Выбрать главу

Могавки были отличными земледельцами, но и воинами - не хуже. Но вождь их маленького племени по имени Аскук - тот самый, что загорелся желанием купить Анну - был приверженец политики “ни вашим, ни нашим”. То есть - он не хотел ни в войну вступать, ни оказаться под влиянием белых. А потому - решил уйти и увести свое племя подальше.

Француженка была благодарна женщине за то, что та не только обогрела и позаботилась о ней с девочкой, но и рассказала эту историю, полную неразборчивых и непонятных для Анны эпитетов, которыми, как она уже давно поняла, изобиловала речь индейцев.

И два каравана - маленький ирокезов и большой могавков - устремились в разные стороны, разделенные лишь часом. Все-таки ирокезов и их пленников действительно было меньше, как и вещей с собой.

История о том, как эти два племени разошлись, не перерезав никому глотки, не только сохранилась в памяти людей, но и разошлась спустя какое-то время по округе и достигла ушей не только индейцев, но и колонистов, наполнившись какими-то странными и мистическими деталями, заставившие краснокожих боголепно улыбаться, а строгих католических матрон - креститься.

Только ни Анна, ни Сихра об этом, скорее всего, уже не узнают. А если и узнают, то вряд ли предали бы какое-то особое значение. Мир Нового Света полон всяческими сказаниями. И не всегда понятно, где истина, а где щедро приправленные вымыслом слухи.

***

Анна и не думала отвлекать Сихру их тихого и неспешного хода.

Но тот первый обернулся к своей пленнице и, состроив самое что ни на есть торжествую мину, приказал:

- Рассказывай.

Сначала девушка хотела просто отмахнуться. Но сухой спазм в горле, какой случается, когда предчувствие чего-то недоброго окутывает с головой, не дал ей быть настолько легкомысленной. Неожиданно сама для себя она встала и замерла, инстинктивно прислушиваясь.

Остановился и ирокез.

- Да нет, - пробормотала она себе под нос, - Глупости все это.

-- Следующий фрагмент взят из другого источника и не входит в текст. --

import Literature.AlgebraicGeometry.Modules.VanishingLocusBaseChange
import Literature.AlgebraicGeometry.Modules.PushforwardBaseChangeHom
import Literature.AlgebraicGeometry.Morphisms.FlatClosedSubschemeEqOfFibres
import HarnessLib

/-!
# The equations of a subbundle: the transpose `π^* K ⟶ L` of `K ⟶ π_* L`, its vanishing locus, and base change

Topic `Literature/AlgebraicGeometry/Modules`, namespace `Literature.AlgebraicGeometry.Modules`.  THEOREMS ONLY (no definition, no
instance, no notation, no named fact, no `sorry`).  Cell `hodgecm-mathlib` (D-0151), F-DAG leaf F-5 (5d) (director s232; B-plan1 (g17)
09:09:40Z), FILE 2 of the (II′) MONO wrapper «`Z = V(u_{K_Z(d)})`» (author B-p20 (g12), census `CENSUS-5dII-Mono` §0 (U)); second
consumer (III-Gr) (H2) «the universal family `ZOf H (j^* 𝒦)` pulls back» (B-p03 (g18)).  Count-neutral Mathlib-side capital: HC_CM is
proved only modulo the 7 printed citations until rung 0 closes — nothing here is about HC.

THE PRINT.  [Mumford1966CurvesSurface] Lecture 15 (IV.) p. 107: a `T`-point of the Grassmannian is a subbundle `K ⊆ 𝒪_T ⊗ H⁰(𝐏, 𝒪(m₀))`, and
«define `𝓘` to be the image of `p^*(K)(-m₀)` in `o_{F × S}`: a sheaf of ideals» — the closed subscheme CUT OUT BY THE EQUATIONS of `K`,
i.e. the vanishing locus ([Fulton1998] B.3.4) of the adjoint `u_K : π^* K ⟶ 𝒪(m₀)` of `K ⟶ 𝒪_T ⊗ H⁰(𝒪(m₀)) → π_* 𝒪(m₀)`.  This file is the
generic module-theoretic core: for ANY `π : X ⟶ T`, `𝒪_T`-module `K`, `𝒪_X`-module `L` and `v : K ⟶ π_* L`, the TRANSPOSE
`v♭ := ((pullbackPushforwardAdjunction π).homEquiv K L).symm v : π^* K ⟶ L` across Mathlib's adjunction `π^* ⊣ π_*`
([Hartshorne1977] II §5 p. 110):

* §1 `transpose_app_unitSection` — `v♭(η_π k) = v(k)` on pulled-back sections (a triangle identity, ★ `counit_app_unitSection`);
  `homEquiv_eq_zero_iff`, `transpose_eq_zero_iff`;
* §2 **`vanishingIdeal_transpose_le_ker_iff`** — for `i : Z ⟶ X`: `Z ⊆ V(v♭)` (i.e. `vanishingIdeal v♭ ≤ ker i^♯`) iff
  `v ≫ π_*(η_i) = 0 : K ⟶ π_* i_* i^* L` — «`Z` lies in the subscheme cut out by the equations iff the equations restrict to `0` on `Z`»
  (★ `vanishingIdeal_le_ker_iff` + two transpositions, no charts);
* §3 **`transpose_baseChange`** — for a commutative square `pr ≫ π = π' ≫ h` the transpose of the base-changed datum
  `h^* v ≫ β : h^* K ⟶ π'_* pr^* L` (★ `pushforwardBaseChangeHom`, [Hartshorne1977] III 9.3.1) is `pr^*(v♭)` preceded by the
  pseudofunctor isomorphism `π'^* h^* K ≅ pr^* π^* K` (★ `pushforwardBaseChangeHom_counit`); `vanishingIdeal_iso_comp` (the vanishing locus
  does not see an isomorphism on the source) and **`comap_vanishingIdeal_transpose`** — `V(v♭) ×_X X' = V((h^* v ≫ β)♭)` as ideal sheaves
  (★ FILE 1 `comap_vanishingIdeal`), also for an isomorphic source `e : K' ≅ h^* K` (`comap_vanishingIdeal_transpose_of_iso`).

## References
* [Mumford1966CurvesSurface] D. Mumford, *Lectures on Curves on an Algebraic Surface* (1966), Lecture 15 «The Hilbert scheme», step (IV.) (p. 107).
* [Fulton1998] W. Fulton, *Intersection Theory*, 2nd ed. (1998), App. B.3.4 (PDF p. 410).
* [Hartshorne1977] R. Hartshorne, *Algebraic Geometry* (1977), II §5 p. 110 (`f^* ⊣ f_*`), III Prop. 9.3 (Remark 9.3.1).
* [GortzWedhorn2020] U. Görtz, T. Wedhorn, *Algebraic Geometry I*, 2nd ed. (2020), Prop. 4.20 (closed subschemes and base change).
-/

noncomputable section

И тут же обернулась, будто ее кто толкнул.

Как и всегда, на нее смотрел лес - могучий и беспрестанный, полный густой темноты и при этом - всевозможных цветов и запахов, острых и даже как будто пряных. Однако Анне почему-то показалось, что на этот раз он смотрел на нее буквально. И при этом как-то очень ощутимо зло и неприязненно.

‍​‌‌​​‌‌‌​​‌​‌‌​‌​​​‌​‌‌‌​‌‌​​​‌‌​​‌‌​‌​‌​​​‌​‌‌‍

“Но это все глупости! - подумала девушка, улыбаясь этой безумной идее, - Если за нами и правда кто-то следит, то не мне это замечать. Индейцы - вот кто чувствует опасность за милю…”

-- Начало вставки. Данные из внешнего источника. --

import Summits.HubbardSuperconductivity.HubbardSuperconductivity.Theorems.AnisotropyChordTransferFibre3FinXB2Eval
import Summits.HubbardSuperconductivity.HubbardSuperconductivity.Theorems.AnisotropyChordTransferFibre3FinXB2P42g
import Summits.HubbardSuperconductivity.HubbardSuperconductivity.Theorems.AnisotropyChordTransferFibre3FinXB2P42h

/-!
# Route `AnisotropyChord` / H0 rotor rung: FIN XB2 row-`N₁` certificate at `L = 42` — cell facts, part `g`

Kernel facts `xbCellAny2 42 (49/50) la lb c = true` (evaluator `…FinXB2Eval`, point wedges rewritten to the certified literal tables of `…FinXB2P42*`) for 1 λ-cell(s) of the per-`L` cover
(`…FinXB2Cover.xbCheck2`; cell design: p3 g6 scratch `xb_design2.py`, float mirror `xb_mirror.py` (g5)); assembled in `…FinXB2FortyTwo`.
Prover seat `hubbard-h0-rotor-p3` g6; helper for piece A = stmt-HubbardSuperconductivity-23918 of rung 19089 (`--supports`, helper class).
WHAT THIS IS NOT: nothing here proves superconductivity in the Hubbard model (rotor TARGET as worded stays FALSE, g15 verdict); kernel facts for the FIN certificate of ONE hypothesis (row `N₁`) of ONE conditional reduction.  Tree imports only; no sorry, no new axioms.
-/

set_option linter.dupNamespace false

namespace Summit.HubbardSuperconductivity.HubbardSuperconductivity.Theorems.AnisotropyChord.Transfer.Fibre3

namespace FinXB

set_option maxHeartbeats 4000000 in
/-- kernel fact: cell 22 at `L = 42` (certified, c = (2/5 : ℚ)). [folklore] -/
theorem xb2c42_22 : xbCellAny2 42 (49/50 : ℚ) 116703287220540 141356856645880 (2/5 : ℚ) = true := by
  unfold xbCellAny2
  rw [tw42_6_eq, tw42_7_eq]
  decide +kernel

end FinXB

end Summit.HubbardSuperconductivity.HubbardSuperconductivity.Theorems.AnisotropyChord.Transfer.Fibre3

И снова - у девушки и язык не повернулся озвучить это вслух.

Но Сихра вдруг неожиданно подобрался и напрягся, будто каким-то волшебным образом понял, что чувствует и о чем думает француженка. Молча, почти незаметно махнул каким-то витиеватым движением своим воинам и двое из них в ту же секунду растворились в темноте кустов, почти не потревожив ветки. Каких-то пять минут тишины - и до людей в их маленькой процессии донесся далекий, но вполне себе внятный человеческий крик.

Крик индейца.

- Прячьтесь! - глухо выдохнул Сихра, несильно толкнув Анну в сторону и одновременно выхватывая из-за спины томагавк.

То же сделали и оставшиеся ирокезы, с места рванув по сторонам и в одно мгновение затерявшись среди лесной глуши.

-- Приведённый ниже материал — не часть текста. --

import Mathlib
import Summits.MatrixMultiplication.MatrixMultiplication.Theses.FidelityWitnesses
import Summits.MatrixMultiplication.MatrixMultiplication.Theorems.FidelityWitnessesDiagonalPowerDecayGlue
import Summits.MatrixMultiplication.MatrixMultiplication.Theorems.FidelityWitnessesDiagonalPowerDecayBlockSelfSimilarity

/-!
# Line `qualitative-decay-bounded-synergy` for crux `FidelityWitnesses.DiagonalPowerDecay`
# (stmt-MatrixMultiplication-14053) — the wall-breaker strategist's skeleton (2026-08-17)

THE CRUX. `DiagonalPowerDecay : ∃ C δ, 0 < δ ∧ ∀ n S, tensorRank S ≤ n² → |⟨S,T_n⟩|² ≤ C·n^{3−2δ}·‖S‖²`
(`T_n = matMulTensor ℂ n n n`, `‖T_n‖² = n³`; `M(n) := M(n,n²) = sup |⟨S,T_n⟩|²/‖S‖²` over `R(S) ≤ n²`, `φ(n) = M(n)/n³`;
the crux is `γ := lim log_n M(n) < 3`, the limit existing by Kronecker super-multiplicativity `M(nm) ≥ M(n)M(m)`).

WHY THIS LINE EXISTS.  Every earlier line (NEG `frame-negativity-singlet-fraction`, NUC `unit-tensor-orbit-nuclear-ratio`,
VTX `vertex-flattening-factor-rank`) died with exactly ONE open stub that was `≥` the crux in truth value (⟺ crux; ⟹ crux;
= the route target `2 < ω(ℂ)`).  The leads' certificate "every concluding line contains a stub `≥ 2<ω`" holds for the JOINT
stub set of any sound line (unavoidable on a refutation route) but not stub by stub.  This skeleton cuts the crux into TWO
statements EACH INDIVIDUALLY CONSISTENT WITH `ω(ℂ) = 2`, neither of which is the crux reworded
(STRATEGY-CENSUS.md § 3 D1, `Cruxes/DiagonalPowerDecay/STRATEGY-CENSUS.md`):

REGISTERED STUBS (2) and composition:
* `stub_qualitativeDiagonalDecay` — QUALITATIVE DIAGONAL DECAY `φ(n) → 0` (no rate): verbatim the hypothesis of the landed
  `superlinear_tensorRank_of_qualitativeDecay` (p120930).  Strictly WEAKER than the crux (`qualitativeDecay_of_diagonalPowerDecay`),
  consistent with `ω(ℂ) = 2`, and already theorem-grade: it forces `R(⟨m,m,m⟩)/m² → ∞` and `R̲(⟨m,m,m⟩)/m² → ∞` (p121281).
  Graded ladder (first rungs inside KNOWN technology): `φ ≤ 5/6` landed (`koszulWitness`, p = 1 Koszul) → `1/2 + O(1/n)` (the
  Koszul family floor = `bR ≥ 2n² − n` in witness form) → any constant `< 1/2` is a border-rank bound `> 2n²` for `⟨n,n,n⟩`
  (`< 1/4` at `n = 2m` is `R̲(⟨m,m,m⟩) > 2m²`, beyond Landsberg–Michałek) → `1/6` cactus floor of the linear class → `o(1)` needs
  a non-linear n-uniform witness.  Size: open problem (superlinear border rank), with provable-now rungs.
* `stub_boundedSynergy` — BOUNDED SYNERGY: capture bounds TENSORISE up to a constant, `∃C ∀n m, M(n·m) ≤ C·M(n)·M(m)` in
  witness form.  The approximate converse of super-multiplicativity; informally (Fekete) `φ(n) ≥ c·n^{γ−3}` for every `n` —
  the capture exponent is ATTAINED up to a constant at every scale.  It does NOT imply the crux (`φ ≡ const` satisfies it),
  is NOT implied by it, is consistent with `ω(ℂ) = 2`.  Size: conjecture-grade; natural attack = a TWO-SCALE COMPRESSION
  LEMMA for `T_{nm} = T_n ⊠ T_m` (`tr(P_E(P_{A_n}⊗P_{A_m})) = Σ_t tr(Q_t P_{A_n})` over a basis of `A_m`; show the
  compressions `Q_t` of a product-spanned projector are dominated by product-spanned projectors of the first scale of
  total dimension `≤ C·(nm)²`).  Cheapest falsifier: Kronecker-seeded synergy ratios `M(nm)/(M(n)M(m))` (kit job of this seat;
  known `M(4,16)/M(2,4)² ≈ 1.13`).
* `DiagonalPowerDecay_of : QD → BS → DiagonalPowerDecay` — KERNEL-CHECKED, no `sorry` of its own: one small scale from QD
  (`M(n₁) ≤ n₁³/2C`), iterate BS along `n₁^{k+1} = n₁^k·n₁` (`M(n₁^k) ≤ (n₁³/2)^k`), padding monotonicity (`split_capture_pad`)
  for the `n` between powers, `n₁^{1/n₁} ≤ 2`; witness `δ = 1/(2n₁)`, `C = n₁³`.  `DiagonalPowerDecay_closed` wires the stubs in.
  (Identical proof in `Cruxes/DiagonalPowerDecay/Split.lean` as `DiagonalPowerDecay_of_subs`, with the corollary
  `diagonalPowerDecay_iff_qualitativeDecay_of_boundedSynergy`: under BS the crux ⟺ QD.)

FOR THE LEAD (read the card `Lines/qualitative-decay-bounded-synergy.md` first).  Neither stub closes in a cycle; the
productive moves are: (i) LAND `Split.lean` verbatim under `Theorems/FidelityWitnessesDiagonalPowerDecaySplit.lean`
(`--supports stmt-14053`; planners cannot write Theorems); (ii) stub-workers on the QD LADDER rung `φ ≤ 1/2 + O(1/n)`
(optimal Koszul exponent in witness form, `--supports`); (iii) read the synergy numerics; attempt the two-scale
compression lemma at `(n,m) = (2,2)` exactly; (iv) ON YOUR FINAL CYCLE file the prepared split
(`route edit --split DiagonalPowerDecay --into children.json`, children = the two stub statements verbatim; the strategist's
`route edit --split` was refused only by the final-cycle rule) so QD and BS become first-class sub-cruxes with their own chains.

Disproof lane honoured (`Cruxes/DiagonalPowerDecay/Disproof.lean`, cdisprove cycle 1 final): `false_without_rank` — the budget
enters both stubs at full strength (`R(S) ≤ n²`, `≤ m²`, `≤ (nm)²`); `dpd_iff_unit_constant` / `body_one_of_body` — matches the
free constants (`C` of BS is absorbed, the crux's `C = n₁³` is immaterial); the δ-caps (`delta_lt_three_sevenths`,
`CertN4.delta_lt : δ < 41/106`) constrain only the witness `δ = 1/(2n₁)`, which is as small as QD's threshold makes it —
consistent; `not_dpd_iff` — a kill of the crux is a family with `γ = 3`; under BS such a family kills QD at ONE scale, under QD
it kills BS, so the two stubs share the crux's exposure without either being the crux.  No `Negative/` lemma exists.
-/

set_option linter.dupNamespace false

На тропе остались только пленники.

Одна из женщин запоздало вскрикнула, и Анна, подпрыгнув к ней, тут же на нее шикнула.

- Прячьтесь! - повторила она приказ ирокеза по-французски и указала на густые кусты в пару метрах от узкой тропы, по которой они шли, - Быстрее!

Ловчее всех сориентировалась девочка-каманчи. Миг - и она исчезла с глаз учительницы, будто сквозь землю провалилась. Анна не стала беспокоиться о ней. Вместо этого привычным движением обхватила двоих ближе всех стоявших к ней детей и порывисто толкнула в сторону кустов. То же самое пришлось проделать и с одной затормозившей дамой, которая от ужаса будто окаменела и вот-вот готова была закричать. Пришлось девушке закрыть ей рот своей ладонью.